The authors of the study also summarize the fatalities, with 1868 as the most brutal year of all:
Violent electioneering during the period also resulted in eleven fatalities: a police constable was killed during a riot in Kidderminster in 1857; the Grantham borough election of 1865 left one voter dead after a crowd of Liberal supporters attempted to up-end the hustings into a fire; in Newport during the 1868 Monmouth borough election a woman was killed as soldiers cleared the streets during a riot; the county election of Monmouthshire in the same year left three people dead; in Blackburn in 1868 two men died during violence at the municipal and parliamentary elections; in North Durham a riot during the county contest resulted in the death of a sixty-three-year-old man after a paving stone was smashed over his head; the porter of Christ’s College, Cambridge was stoned to death during an election skirmish in the town; and in Gravesend the leader of a riot during the borough contest died after his leg was broken.
As to America…
The Irish made machine politics famous, or rather infamous, but it was New Yorkers behind Van Buren who instituted it — so we can perhaps chalk it up to the Dutch, which still makes this a Nordic transgression. It would, however, be Whigs like Thurlow Weed who would truly perfect the machine.
Mobocracy itself, having colonial and native English traditions, peaking in the American Revolution, would resume in the First Party System of Federalists and Republicans also.
Protests against ratification of the Constitution in Carlisle, PA involved burning effigies, kindling bonfires, throwing barrels and running with guns and bludgeons. In Albany, NY, a fight with clubs, stones and bricks broke out, resulting in some deaths.
Effigy burnings occurred in protest against the Jay Treaty in 1795.
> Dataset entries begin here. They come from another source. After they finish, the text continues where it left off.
/-- ★★★ **Volume-uniform local Poincaré inequality for the SZZ semigroup at `|β'| < 1/12`** (`c = 2(1 − 12|β'|)`): for EVERY `L`,
realising kernel family `κ`, `C⁵` `f`, `t ≥ 0` and configuration `x`,
`κ_t((f∘coords)²)(x) − (κ_t(f∘coords)(x))² ≤ ((1 − e^(−ct))/c)·κ_t(Γ^A f)(x)`. [cite: BakryGentilLedoux2014, Thm 4.7.2 (ii); ShenZhuZhu2022 §4 Thm 4.2] -/
theorem wilson_localPoincare_uniform (L : ℕ) [NeZero L] (β' : ℝ) (hβ : |β'| < 1 / 12)
    (κ : ℝ≥0 → Kernel (GaugeConfig 3 L (Matrix.specialUnitaryGroup (Fin 2) ℂ))
      (GaugeConfig 3 L (Matrix.specialUnitaryGroup (Fin 2) ℂ))) [∀ t, IsMarkovKernel (κ t)]
    (hreal : ∀ (t : ℝ≥0) (x : GaugeConfig 3 L (Matrix.specialUnitaryGroup (Fin 2) ℂ))
        (Ω : Type) [MeasurableSpace Ω] (P : Measure Ω) [IsProbabilityMeasure P]
        (W : ℝ≥0 → Ω → (Edge 3 L × NoiseIdx 2 → ℝ)) (hW : IsFlatBrownian W P)
        (U : ℝ≥0 → Ω → GaugeConfig 3 L (Matrix.specialUnitaryGroup (Fin 2) ℂ)),
        (∀ ω, U 0 ω = x) →
        (latticeLangevinDynamics (fundamentalLatticeRep 2) β').IsSolution (fundamentalRep (Fin 2))
          hW.natFiltration P W U →
        κ t x = P.map (U t))
    {f : (Edge 3 L × Fin 2 × Fin 2 × Bool → ℝ) → ℝ} (hf : ContDiff ℝ 5 f) (t : ℝ≥0) (x₀ : (GaugeConfig 3 L (Matrix.specialUnitaryGroup (Fin 2) ℂ))) :
    let coords : GaugeConfig 3 L (Matrix.specialUnitaryGroup (Fin 2) ℂ) → (Edge 3 L × Fin 2 × Fin 2 × Bool → ℝ) :=
      fun V q => (fun z : ℂ => if q.2.2.2 then z.im else z.re)
        ((fundamentalRep (Fin 2) (V q.1) : Matrix (Fin 2) (Fin 2) ℂ) q.2.1 q.2.2.1)
    let A : GaugeConfig 3 L (Matrix.specialUnitaryGroup (Fin 2) ℂ) → (Edge 3 L × Fin 2 × Fin 2 × Bool) →
        (Edge 3 L × Fin 2 × Fin 2 × Bool) → ℝ := fun V i j =>
      ∑ n : Edge 3 L × NoiseIdx 2,
        (if n.1 = i.1 then (fun z : ℂ => if i.2.2.2 then z.im else z.re)
          ((latticeLangevinDynamics (fundamentalLatticeRep 2) β').noise
            (matrixConfig (fundamentalRep (Fin 2)) V) i.1 n.2 i.2.1 i.2.2.1) else 0) *
        (if n.1 = j.1 then (fun z : ℂ => if j.2.2.2 then z.im else z.re)
          ((latticeLangevinDynamics (fundamentalLatticeRep 2) β').noise
            (matrixConfig (fundamentalRep (Fin 2)) V) j.1 n.2 j.2.1 j.2.2.1) else 0)
    ∫ y, f (coords y) * f (coords y) ∂(κ t x₀) - (∫ y, f (coords y) ∂(κ t x₀)) ^ 2 ≤
      (1 - Real.exp (-(2 * (1 - 12 * |β'|) * (t : ℝ)))) / (2 * (1 - 12 * |β'|)) * ∫ y, (∑ i : Edge 3 L × Fin 2 × Fin 2 × Bool, ∑ j : Edge 3 L × Fin 2 × Fin 2 × Bool, fderiv ℝ f (coords y) (Pi.single i 1) * fderiv ℝ f (coords y) (Pi.single j 1) * A y i j) ∂(κ t x₀) := by
  intro coords A
  have h := wilson_localPoincare_of_hessBound L β' (24 * |β'|) (by linarith) (wilson_hessBound L β') κ hreal hf t x₀
  have e : (2 - 24 * |β'| : ℝ) = 2 * (1 - 12 * |β'|) := by ring
  rw [e] at h
  exact h

/-- ★★★ **Variance bound along the SZZ transition kernels, uniform in time and volume.**  At `|β'| < 1/12`, for every `L`, `κ`, `C⁵` `f`
with `Γ^A(f) ≤ σ²` on the group, `t ≥ 0` and `x`:  `κ_t((f∘coords)²)(x) − (κ_t(f∘coords)(x))² ≤ σ² / (2(1 − 12|β'|))`.
[cite: BakryGentilLedoux2014, Thm 4.7.2 (ii)] -/
theorem wilson_transition_variance_le_uniform (L : ℕ) [NeZero L] (β' : ℝ) (hβ : |β'| < 1 / 12)
    (κ : ℝ≥0 → Kernel (GaugeConfig 3 L (Matrix.specialUnitaryGroup (Fin 2) ℂ))
      (GaugeConfig 3 L (Matrix.specialUnitaryGroup (Fin 2) ℂ))) [∀ t, IsMarkovKernel (κ t)]
    (hreal : ∀ (t : ℝ≥0) (x : GaugeConfig 3 L (Matrix.specialUnitaryGroup (Fin 2) ℂ))
        (Ω : Type) [MeasurableSpace Ω] (P : Measure Ω) [IsProbabilityMeasure P]
        (W : ℝ≥0 → Ω → (Edge 3 L × NoiseIdx 2 → ℝ)) (hW : IsFlatBrownian W P)
        (U : ℝ≥0 → Ω → GaugeConfig 3 L (Matrix.specialUnitaryGroup (Fin 2) ℂ)),
        (∀ ω, U 0 ω = x) →
        (latticeLangevinDynamics (fundamentalLatticeRep 2) β').IsSolution (fundamentalRep (Fin 2))
          hW.natFiltration P W U →
        κ t x = P.map (U t))
    {f : (Edge 3 L × Fin 2 × Fin 2 × Bool → ℝ) → ℝ} (hf : ContDiff ℝ 5 f) {σ2 : ℝ} (t : ℝ≥0) (x₀ : (GaugeConfig 3 L (Matrix.specialUnitaryGroup (Fin 2) ℂ))) :
    let coords : GaugeConfig 3 L (Matrix.specialUnitaryGroup (Fin 2) ℂ) → (Edge 3 L × Fin 2 × Fin 2 × Bool → ℝ) :=
      fun V q => (fun z : ℂ => if q.2.2.2 then z.im else z.re)
        ((fundamentalRep (Fin 2) (V q.1) : Matrix (Fin 2) (Fin 2) ℂ) q.2.1 q.2.2.1)
    let A : GaugeConfig 3 L (Matrix.specialUnitaryGroup (Fin 2) ℂ) → (Edge 3 L × Fin 2 × Fin 2 × Bool) →
        (Edge 3 L × Fin 2 × Fin 2 × Bool) → ℝ := fun V i j =>
      ∑ n : Edge 3 L × NoiseIdx 2,
        (if n.1 = i.1 then (fun z : ℂ => if i.2.2.2 then z.im else z.re)
          ((latticeLangevinDynamics (fundamentalLatticeRep 2) β').noise
            (matrixConfig (fundamentalRep (Fin 2)) V) i.1 n.2 i.2.1 i.2.2.1) else 0) *
        (if n.1 = j.1 then (fun z : ℂ => if j.2.2.2 then z.im else z.re)
          ((latticeLangevinDynamics (fundamentalLatticeRep 2) β').noise
            (matrixConfig (fundamentalRep (Fin 2)) V) j.1 n.2 j.2.1 j.2.2.1) else 0)
    (∀ y, (∑ i : Edge 3 L × Fin 2 × Fin 2 × Bool, ∑ j : Edge 3 L × Fin 2 × Fin 2 × Bool, fderiv ℝ f (coords y) (Pi.single i 1) * fderiv ℝ f (coords y) (Pi.single j 1) * A y i j) ≤ σ2) →
    ∫ y, f (coords y) * f (coords y) ∂(κ t x₀) - (∫ y, f (coords y) ∂(κ t x₀)) ^ 2 ≤ σ2 / (2 * (1 - 12 * |β'|)) := by
  intro coords A hσ
  classical
  haveI : IsProbabilityMeasure (κ t x₀) := IsMarkovKernel.isProbabilityMeasure x₀
  have hρ : 0 < 2 * (1 - 12 * |β'|) := by linarith
  have h := wilson_localPoincare_uniform L β' hβ κ hreal hf t x₀
  have hΓ0 : ∀ y : (GaugeConfig 3 L (Matrix.specialUnitaryGroup (Fin 2) ℂ)), 0 ≤ (∑ i : Edge 3 L × Fin 2 × Fin 2 × Bool, ∑ j : Edge 3 L × Fin 2 × Fin 2 × Bool, fderiv ℝ f (coords y) (Pi.single i 1) * fderiv ℝ f (coords y) (Pi.single j 1) * A y i j) := by
    intro y
    have e : (∑ i : Edge 3 L × Fin 2 × Fin 2 × Bool, ∑ j : Edge 3 L × Fin 2 × Fin 2 × Bool, fderiv ℝ f (coords y) (Pi.single i 1) * fderiv ℝ f (coords y) (Pi.single j 1) * A y i j) =
        ∑ n : Edge 3 L × NoiseIdx (fundamentalLatticeRep 2).N, fderiv ℝ f (coords y) (fun q : Edge 3 L × Fin (fundamentalLatticeRep 2).N × Fin (fundamentalLatticeRep 2).N × Bool => if n.1 = q.1 then (fun z : ℂ => if q.2.2.2 then z.im else z.re) (((Real.sqrt 2 : ℂ) • ((fundamentalLatticeRep 2).lieProj (noiseDir n.2) * (fun (ee : Edge 3 L) => Matrix.of fun (i j : Fin (fundamentalLatticeRep 2).N) => ((coords y (ee, i, j, false) : ℝ) : ℂ) + ((coords y (ee, i, j, true) : ℝ) : ℂ) * Complex.I) q.1)) q.2.1 q.2.2.1) else 0) * fderiv ℝ f (coords y) (fun q : Edge 3 L × Fin (fundamentalLatticeRep 2).N × Fin (fundamentalLatticeRep 2).N × Bool => if n.1 = q.1 then (fun z : ℂ => if q.2.2.2 then z.im else z.re) (((Real.sqrt 2 : ℂ) • ((fundamentalLatticeRep 2).lieProj (noiseDir n.2) * (fun (ee : Edge 3 L) => Matrix.of fun (i j : Fin (fundamentalLatticeRep 2).N) => ((coords y (ee, i, j, false) : ℝ) : ℂ) + ((coords y (ee, i, j, true) : ℝ) : ℂ) * Complex.I) q.1)) q.2.1 q.2.2.1) else 0) :=
      carre_eq_sum_frameDeriv_mul L β' f f y
    rw [e]; exact Finset.sum_nonneg fun n _ => mul_self_nonneg _
  have hR : ∫ y, (∑ i : Edge 3 L × Fin 2 × Fin 2 × Bool, ∑ j : Edge 3 L × Fin 2 × Fin 2 × Bool, fderiv ℝ f (coords y) (Pi.single i 1) * fderiv ℝ f (coords y) (Pi.single j 1) * A y i j) ∂(κ t x₀) ≤ σ2 := by
    calc ∫ y, (∑ i : Edge 3 L × Fin 2 × Fin 2 × Bool, ∑ j : Edge 3 L × Fin 2 × Fin 2 × Bool, fderiv ℝ f (coords y) (Pi.single i 1) * fderiv ℝ f (coords y) (Pi.single j 1) * A y i j) ∂(κ t x₀) ≤ ∫ _y, σ2 ∂(κ t x₀) :=
          integral_mono_of_nonneg (ae_of_all _ fun y => hΓ0 y) (integrable_const _) (ae_of_all _ fun y => hσ y)
      _ = σ2 := by simp
  have hR0 : 0 ≤ ∫ y, (∑ i : Edge 3 L × Fin 2 × Fin 2 × Bool, ∑ j : Edge 3 L × Fin 2 × Fin 2 × Bool, fderiv ℝ f (coords y) (Pi.single i 1) * fderiv ℝ f (coords y) (Pi.single j 1) * A y i j) ∂(κ t x₀) := integral_nonneg fun y => hΓ0 y
  have hq : (1 - Real.exp (-(2 * (1 - 12 * |β'|) * (t : ℝ)))) / (2 * (1 - 12 * |β'|)) ≤ 1 / (2 * (1 - 12 * |β'|)) :=
    div_le_div_of_nonneg_right (by linarith [Real.exp_pos (-(2 * (1 - 12 * |β'|) * (t : ℝ)))]) hρ.le
  have hq0 : 0 ≤ (1 - Real.exp (-(2 * (1 - 12 * |β'|) * (t : ℝ)))) / (2 * (1 - 12 * |β'|)) := by
    refine div_nonneg ?_ hρ.le
    have : Real.exp (-(2 * (1 - 12 * |β'|) * (t : ℝ))) ≤ 1 := by
      rw [Real.exp_le_one_iff]
      have : (0 : ℝ) ≤ (t : ℝ) := t.coe_nonneg
      nlinarith
    linarith
  calc ∫ y, f (coords y) * f (coords y) ∂(κ t x₀) - (∫ y, f (coords y) ∂(κ t x₀)) ^ 2
      ≤ (1 - Real.exp (-(2 * (1 - 12 * |β'|) * (t : ℝ)))) / (2 * (1 - 12 * |β'|)) * ∫ y, (∑ i : Edge 3 L × Fin 2 × Fin 2 × Bool, ∑ j : Edge 3 L × Fin 2 × Fin 2 × Bool, fderiv ℝ f (coords y) (Pi.single i 1) * fderiv ℝ f (coords y) (Pi.single j 1) * A y i j) ∂(κ t x₀) := h
    _ ≤ 1 / (2 * (1 - 12 * |β'|)) * σ2 := mul_le_mul hq hR hR0 (by positivity)
    _ = σ2 / (2 * (1 - 12 * |β'|)) := by ring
The Anglophile-Francophile conflict which was one of the dimensions of the Federalist-Republican conflict reached its most violent apex in the Baltimore riot of 1812, in relation to the war brewing then:
A small book giving various eye witness accounts of the “Second Baltimore Riot”, one of the most violent anti-federalists attacks during the War of 1812. The first riot took place just over a month before when the Baltimore based “pro-British” Federalist newspaper The Federal Republican denounced the declaration of war. On the night of June 20th a mob stormed the newspaper’s offices destroying the building and its contents. A truce was eventually negotiated and the owner of the paper, Alexander Hanson, and his employees were taken into protective custody. In July, after spending a few weeks in Georgetown, Hanson brought his newspaper back to a building in Baltimore and continued to write editorials denouncing the war. Once again, a mob lay siege to the building but this time Hanson and his employees fought back with gunfire, reportedly killing two of the mob. A military force intervened and again escorted Hanson and his supporters to jail for their protection. The following night the mob broke into the jail and nine Federalists, including Hanson, were hauled out into the street and given a severe three-hour beating, including being stabbed with penknives and having hot candle wax dropped into their eyes. Eventually the authorities intervened. One of the paper’s employees, a Revolutionary War veteran named James Lingan, had been killed while Hanson was to die only seven years later never having fully recovered. No one ended up being brought to justice for the attacks.
What of the antics at the voting booth itself?
David Grimsted’s American Mobbing and Richard Franklin Bensel’s The American Ballot Box in the Mid-Nineteenth Century are good attempts at summarizing the situation.
Grimsted cites the diary of Henry B. Miller in August 1838, where Whigs and Democrats fought with bowie knives, clubs and rocks, attempting to stall each other’s factions from casting a ballot, and constantly chanting such slogans (in the Whigs’ case) as “Pull down the banner. Kick them, drive them away! Keep the polls! Hurra for the Whigs!…”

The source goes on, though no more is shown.